Monday, August 11, 2025
By PAVEL BAILEY
Tribune Staff Reporter
pbailey@tribunemedia.net
A MOTHER broke down in tears as a coroner’s jury returned an open verdict in the decade-old missing person case of Charlton Morley.
Michelle Gray maintains that her son was killed by gang members.
Family attorney Glendon Rolle comforted her as she cried out she had been denied justice and her son had been killed.
The five-person jury could have returned an alternative finding of death by unknown causes.
Speaking with The Tribune on the courthouse steps on Friday afternoon, Ms Gray said that Sherene Williams, her son’s girlfriend at the time of his disappearance, failed to appear in court to give testimony despite being summoned.
Ms Gray previously testified her son had been murdered and said before his disappearance on May 1, 2015, he had been afraid for his life.

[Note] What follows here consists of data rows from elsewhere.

set_option synthInstance.maxHeartbeats 400000 in  -- instance paths on the CM carrier `∏_{w ∣ v} L_w` (as in the fact ★ N1 itself)
set_option maxHeartbeats 2000000 in  -- the ONE `rfl`-bridge `cmPrincipalSeries L 3 v χ = normalizedInd (cmBorelTriple L 3 v) (𝟙 ⊗ χ)` (cf. ★ `closedCell_cmPrincipalSeries`)
/-- **(U) in the fact's spelling.** At a non-split place `v`, every `ℓ ≤ r_B i_G(χ)` consisting of the classes of the functions
vanishing at `1` is finite-dimensional of dimension `≤ 1` — ★ `finrank_le_one_of_hasCompactSupport_cellFun` (open cell `B w₀ N`,
★ `U3LocalBruhatDecomposition_holds`) over ★ `hasCompactSupport_cellFun_cmPrincipalSeries_three` (compact support of the cell
functions), transported along the definitional equality `cmPrincipalSeries L 3 v χ = normalizedInd (cmBorelTriple L 3 v) (𝟙 ⊗ χ)`.
[cite: Casselman1995, Lemma 7.1.1 (a) p. 67; §6.3] [cite: BernsteinZelevinsky1977, §2.12 Geometrical Lemma, Cor. 2.13 (c)] -/
theorem finrank_le_one_cmPrincipalSeries (v : HeightOneSpectrum (𝓞 ↥(maximalRealSubfield L)))
    (hns : ∀ w : PlacesOver L v, IsCMField.complexConj L • w.1 = w.1)
    (χ : ↥(torusU (conjLocal L (IsCMField.complexConj L) v) (cmLocalForm L 3 v)) →* ℂˣ) :
    haveI := locallyCompactSpace_cmBorelU L 3 v
    ∀ ℓ : Submodule ℂ ((cmBorelTriple L 3 v).restrict (cmPrincipalSeries L 3 v χ)).Coinvariants,
      (∀ x, x ∈ ℓ ↔ ∃ f : Representation.SmoothInd (cmBorelTriple L 3 v).P
          (Representation.twist
            (((Representation.trivial ℂ ↥(torusU (conjLocal L (IsCMField.complexConj L) v) (cmLocalForm L 3 v)) ℂ).twist
              χ).comp (cmBorelTriple L 3 v).proj) (rootDeltaChar (cmBorelTriple L 3 v).P)),
        f.toFun 1 = 0 ∧ Representation.Coinvariants.mk _ f = x) →
      FiniteDimensional ℂ ↥ℓ ∧ Module.finrank ℂ ↥ℓ ≤ 1 :=
  finrank_le_one_of_hasCompactSupport_cellFun L v hns χ (hasCompactSupport_cellFun_cmPrincipalSeries_three L v hns χ)

/-! ### The `def`'s auxiliary proof constants, by name
N1 is a `def … : Prop`; Lean abstracts the eight instance PROOFS occurring in its body into auxiliary constants
`U3PrincipalSeriesJacquetFiltration._proof_1 … _proof_8`.  The `rfl`-lemmas below identify them with the instance terms every
theorem-world statement carries, so that `dsimp only` can align N1's unfolded body with the assembled term SYNTACTICALLY (the
elaborator's `isDefEq` on the two ≈ 10¹⁰-node (unshared) types does not terminate otherwise; measured). -/

set_option linter.auxLemma false in
/-- `_proof_1` is the instance `SubsemiringClass (Subfield L) L`. [cite: Casselman1995, Lemma 7.1.1 (a) p. 67] -/
private theorem aux_proof_1 (L : Type) [Field L] :
    Eq (@U3PrincipalSeriesJacquetFiltration._proof_1 L _) inferInstance := rfl

set_option linter.auxLemma false in
/-- `_proof_2` is the instance `Algebra.IsIntegral ℚ L`. [cite: Casselman1995, Lemma 7.1.1 (a) p. 67] -/
private theorem aux_proof_2 (L : Type) [Field L] [NumberField L] :
    Eq (@U3PrincipalSeriesJacquetFiltration._proof_2 L _ _) inferInstance := rfl

set_option linter.auxLemma false in
/-- `_proof_3` is the instance `IsDomain (𝓞 L⁺)`. [cite: Casselman1995, Lemma 7.1.1 (a) p. 67] -/
private theorem aux_proof_3 (L : Type) [Field L] :
    Eq (@U3PrincipalSeriesJacquetFiltration._proof_3 L _) inferInstance := rfl

set_option linter.auxLemma false in
/-- `_proof_4` is the instance `Algebra.IsIntegral (𝓞 L⁺) (𝓞 L)`. [cite: Casselman1995, Lemma 7.1.1 (a) p. 67] -/
private theorem aux_proof_4 (L : Type) [Field L] :
    Eq (@U3PrincipalSeriesJacquetFiltration._proof_4 L _) inferInstance := rfl

set_option linter.auxLemma false in
/-- `_proof_5` is the instance `NumberField L⁺`. [cite: Casselman1995, Lemma 7.1.1 (a) p. 67] -/
private theorem aux_proof_5 (L : Type) [Field L] [NumberField L] :
    Eq (@U3PrincipalSeriesJacquetFiltration._proof_5 L _ _) inferInstance := rfl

She said she was told by Ms Williams that Morley had been picked up by his friends, Leo Jones and Levardo Whylly, that evening and had not been seen since.
Ms Gray said her son seemed very afraid and shaky the last time she saw him. She said he was afraid for his life. She also said her son told that if anything should happen to him that she could buy his house.

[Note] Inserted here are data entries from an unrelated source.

import Literature.AlgebraicGeometry.Shioda1982.ExceptionalQuadruplesComplete
import HarnessLib

/-!
# Shioda 1982 / Meyer–Neutsch 1981: no exceptional quadruple at the level `N = 264` — kernel sweep, part 1 of 2

Topic `Literature/AlgebraicGeometry/Shioda1982`; companion of `ExceptionalQuadruplesComplete.lean` (search `checkB`, soundness
`tabelleOneCompleteAt_of_chunks`, invariant form `exists_mem_reps_of_isExceptionalQuadruple`, statement `TabelleOneCompleteAt`; sources,
method and framing in its module docstring) and of the series `ExceptionalQuadruplesSweep*.lean` (together: every level `2 ≤ N ≤ 180`
that is not a row of Tabelle 1; `…SweepTwoHundredTwenty.lean`: `N = 220`). THEOREMS only (no definition, no named fact): the same kernel
search at the single level `N = 264`, which carries NO row of [MeyerNeutsch1981Fermatquadrupel, Tabelle 1] (computer-generated there,
"alle Fermatquadrupel für N ≤ 614 ermittelt", §2 p. 53) and lies above the range `N ≤ 180` of Shioda's table p. 727 — by Aoki's
Theorem C ([Aoki1983], computer-assisted for `181 ≤ m ≤ 672`) there is no exceptional element at any level `> 180`; the files
`ExceptionalQuadruplesSweepTwoHundredSixtyFourPartOne.lean`, `ExceptionalQuadruplesSweepTwoHundredSixtyFour.lean` make the instance `N = 264` a kernel statement. The search at
`N = 264` visits 519838 candidate triples (`φ(264) − 1 = 79` units each), too many for one elaboration of bounded wall time, so the
chunks of first entries are spread over 2 files: `ExceptionalQuadruplesSweepTwoHundredSixtyFourPartOne.lean` — first entries `0 ≤ a < 39` (242419 candidates);
`ExceptionalQuadruplesSweepTwoHundredSixtyFour.lean` — first entries `39 ≤ a < 264` (277419 candidates); the last one assembles
`completeAt_twoHundredSixtyFour` (every sorted pair-free primitive Hodge 4-multiset mod `264` is standard) and `not_isExceptionalQuadruple_twoHundredSixtyFour`.
WHY THIS LEVEL (cell `pub-hfermat`): `264 = 24·11`, the instance `p = 11` of the family `m = 24p` of
`HodgeQuadruplesTwentyFourPrime.lean` (`classify_hodgeMultiset_twentyFourPrime`, `p ≥ 17`) below its range — a residual prime of
`PicardNumberTwentyFourPrime.lean` (`exceptional_twentyFourPrime_ne_seven`). `decide +kernel` only (no `native_decide`).

HONEST FRAMING (cell `pub-hfermat`): explicit algebraic cycles for specific Hodge classes on Fermat/Delsarte varieties; residual open
instances listed; no claim on general Hodge. These classes are algebraic (Lefschetz (1,1)); certified here is only the emptiness of the
exceptional list at this level.

## References
* [MeyerNeutsch1981Fermatquadrupel] W. Meyer, W. Neutsch, *Fermatquadrupel*, Math. Ann. 256 (1981) 51–62, §2 p. 53, Tabelle 1 p. 54 (no row 264).
* [Shioda1982PicardFermat] T. Shioda, J. Fac. Sci. Univ. Tokyo IA 28 (1982) 725–734, table p. 727 (levels `≤ 180`), Prop. 4 (Q′) p. 729.
* [Aoki1983] N. Aoki, Math. Ann. 266 (1983) 23–54, Thm. C.
-/

namespace Literature.AlgebraicGeometry.Shioda1982

open Literature.AlgebraicGeometry.HodgeTheory

set_option maxHeartbeats 0 in
/-- **The search at `N = 264` passes on the first entries `0 ≤ a < 39`** (part 1 of 2: 13 chunks, 242419 candidate
triples): every visited sorted quadruple of representatives there fails the Hodge test or is standard (`checkB`; `reps 264 = []`).
[cite: MeyerNeutsch1981Fermatquadrupel, §2 p. 53 ("alle Fermatquadrupel für N ≤ 614 ermittelt") and Tabelle 1 p. 54 (no row 264)]
[cite: Aoki1983, Thm. C] -/
theorem checkB_twoHundredSixtyFour_partOne :
    ∀ p ∈ ([(0, 3), (3, 3), (6, 3), (9, 3), (12, 3), (15, 3), (18, 3), (21, 3), (24, 3), (27, 3), (30, 3), (33, 3), (36, 3)] : List (ℕ × ℕ)), checkB 264 p.1 p.2 = true := by
  intro p hp
  simp only [List.mem_cons, List.not_mem_nil, or_false] at hp
  rcases hp with rfl | rfl | rfl | rfl | rfl | rfl | rfl | rfl | rfl | rfl | rfl | rfl | rfl <;> decide +kernel

end Literature.AlgebraicGeometry.Shioda1982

Ms Gray said in the month leading up to his disappearance Morley appeared uneasy, and that he went to the East Street South Police Station and reported members of a gang wanted to kill him. However, she said her son never told her why they wanted to kill him.
Morley had been on bail at the time of his disappearance for an armed robbery charge in 2013 and had been wearing a monitoring device. A police officer testified that on the day of his disappearance Morley monitoring device went offline and was never recovered.
Chantina Morley, Morley’s sister, testified virtually that around 2am on the night before her brother’s disappearance two armed men came to her house. She claimed the men had what looked like an AK-47 and a handgun.
She said the men told her to tell her brother he needed to move out of the area because they were looking for him to kill him.
The following morning at 6am she saw Morley and Ms Williams together and recounted what she was told the night before. She claimed her brother told her he wasn’t moving out of Gamble Heights because God got him.
After saying this was the last time she saw her brother alive, Ms Morley said in the months leading up to his disappearance she noted him acting uneasy and unlike himself.
Leo Jones, one of Moxey’s friends who called him “shadow”, said that he gave him and his girlfriend a ride on the day of disappearance.
Mr Jones said although he called Moxey later that evening he never got an answer. He also suggested that Moxey cut off his monitoring device.
Angelo Whitfield served as the evidence marshal. The coroner was Kara Turnquest Deveaux.